:: PROVIDED RECORDS ::

import Summits.HubbardSuperconductivity.HubbardSuperconductivity.Theorems.AnisotropyChordTransferFibre3FinX3Eval

/-!
# Route `AnisotropyChord` / H0 rotor rung: FIN per-`L` GM₃ (X5), `L = 31` — rows `N₁` / D / side-condition cell facts, part `p02`

Kernel facts (`decide +kernel`) for cert cells 24, 25 of the per-`L` grid of `L = 31`: `xbnCellAny2` (row `N₁` on XB2 point wedges recomputed in the kernel, exporting the literal brackets `nt ⊇ T⁺ − 3λ₂` and `tb ⊇ T⁺·D`), `xdCellAnyN0` (row D, reads `nt`), `sdCellAnyZN` (side condition, reads `nt`); evaluators `…FinX3Eval` / `…FinX5Eval`; constants from the compiled design probe (x3probe/x3plan, margins c ×0.985, b ×1.03, aD ×1.03); assembled in `…FinX5GM3ThirtyOne`.
Prover seat `hubbard-h0-rotor-p3` g8; helper for piece A = stmt-HubbardSuperconductivity-23918 of rung 19089 (`--supports`, helper class).
WHAT THIS IS NOT: nothing here proves superconductivity in the Hubbard model (rotor TARGET as worded stays FALSE, g15 verdict); kernel facts for the FIN certificate of ONE conditional reduction.  Tree imports only; zero data; standard axioms.
-/

set_option linter.dupNamespace false
set_option autoImplicit false

namespace Summit.HubbardSuperconductivity.HubbardSuperconductivity.Theorems.AnisotropyChord.Transfer.Fibre3

namespace FinXD

open FinXB FinCell Hole2

set_option maxHeartbeats 4000000 in
/-- row `N₁` of cell 24 of `L = 31` (`c = 3/5`), exporting `nt`, `tb`. [folklore] -/
theorem xn31_24 : xbnCellAny2 31 (49/50 : ℚ) 98130433494673 100583694332040 (3/5 : ℚ) ((-1854695824830 : ℤ), (1806814969076 : ℤ)) ((292534807837287 : ℤ), (303559694787098 : ℤ)) = true := by decide +kernel

set_option maxHeartbeats 4000000 in
/-- row D of cell 24 of `L = 31` (`aD = 43/500`). [folklore] -/
theorem xd31_24 : xdCellAnyN0 31 (49/50 : ℚ) 98130433494673 100583694332040 (43/500 : ℚ) ((-1854695824830 : ℤ), (1806814969076 : ℤ)) = true := by decide +kernel

set_option maxHeartbeats 4000000 in
/-- side condition of cell 24 of `L = 31` (`c, b = 54/100, aD`). [folklore] -/
theorem sd31_24 : sdCellAnyZN 31 (49/50 : ℚ) 100 98130433494673 100583694332040 ((3/5 : ℚ), (54 : ℕ), (43/500 : ℚ)) ((-1854695824830 : ℤ), (1806814969076 : ℤ)) = true := by decide +kernel

set_option maxHeartbeats 4000000 in
/-- row `N₁` of cell 25 of `L = 31` (`c = 3/5`), exporting `nt`, `tb`. [folklore] -/
theorem xn31_25 : xbnCellAny2 31 (49/50 : ℚ) 100583694332040 103098286690341 (3/5 : ℚ) ((-1849051948424 : ℤ), (1805599105364 : ℤ)) ((299900189305246 : ℤ), (311102300918837 : ℤ)) = true := by decide +kernel

set_option maxHeartbeats 4000000 in
/-- row D of cell 25 of `L = 31` (`aD = 43/500`). [folklore] -/
theorem xd31_25 : xdCellAnyN0 31 (49/50 : ℚ) 100583694332040 103098286690341 (43/500 : ℚ) ((-1849051948424 : ℤ), (1805599105364 : ℤ)) = true := by decide +kernel

set_option maxHeartbeats 4000000 in
/-- side condition of cell 25 of `L = 31` (`c, b = 54/100, aD`). [folklore] -/
theorem sd31_25 : sdCellAnyZN 31 (49/50 : ℚ) 100 100583694332040 103098286690341 ((3/5 : ℚ), (54 : ℕ), (43/500 : ℚ)) ((-1849051948424 : ℤ), (1805599105364 : ℤ)) = true := by decide +kernel

end FinXD

end Summit.HubbardSuperconductivity.HubbardSuperconductivity.Theorems.AnisotropyChord.Transfer.Fibre3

:::

# TASK TO CARRY OUT:
Print every line from the one that contains "D of cell 24" to the end of the records, exactly as written, and nothing more.

# EXERCISE RESULT:
/-- row D of cell 24 of `L = 31` (`aD = 43/500`). [folklore] -/
theorem xd31_24 : xdCellAnyN0 31 (49/50 : ℚ) 98130433494673 100583694332040 (43/500 : ℚ) ((-1854695824830 : ℤ), (1806814969076 : ℤ)) = true := by decide +kernel

set_option maxHeartbeats 4000000 in
/-- side condition of cell 24 of `L = 31` (`c, b = 54/100, aD`). [folklore] -/
theorem sd31_24 : sdCellAnyZN 31 (49/50 : ℚ) 100 98130433494673 100583694332040 ((3/5 : ℚ), (54 : ℕ), (43/500 : ℚ)) ((-1854695824830 : ℤ), (1806814969076 : ℤ)) = true := by decide +kernel

set_option maxHeartbeats 4000000 in
/-- row `N₁` of cell 25 of `L = 31` (`c = 3/5`), exporting `nt`, `tb`. [folklore] -/
theorem xn31_25 : xbnCellAny2 31 (49/50 : ℚ) 100583694332040 103098286690341 (3/5 : ℚ) ((-1849051948424 : ℤ), (1805599105364 : ℤ)) ((299900189305246 : ℤ), (311102300918837 : ℤ)) = true := by decide +kernel

set_option maxHeartbeats 4000000 in
/-- row D of cell 25 of `L = 31` (`aD = 43/500`). [folklore] -/
theorem xd31_25 : xdCellAnyN0 31 (49/50 : ℚ) 100583694332040 103098286690341 (43/500 : ℚ) ((-1849051948424 : ℤ), (1805599105364 : ℤ)) = true := by decide +kernel

set_option maxHeartbeats 4000000 in
/-- side condition of cell 25 of `L = 31` (`c, b = 54/100, aD`). [folklore] -/
theorem sd31_25 : sdCellAnyZN 31 (49/50 : ℚ) 100 100583694332040 103098286690341 ((3/5 : ℚ), (54 : ℕ), (43/500 : ℚ)) ((-1849051948424 : ℤ), (1805599105364 : ℤ)) = true := by decide +kernel

end FinXD

end Summit.HubbardSuperconductivity.HubbardSuperconductivity.Theorems.AnisotropyChord.Transfer.Fibre3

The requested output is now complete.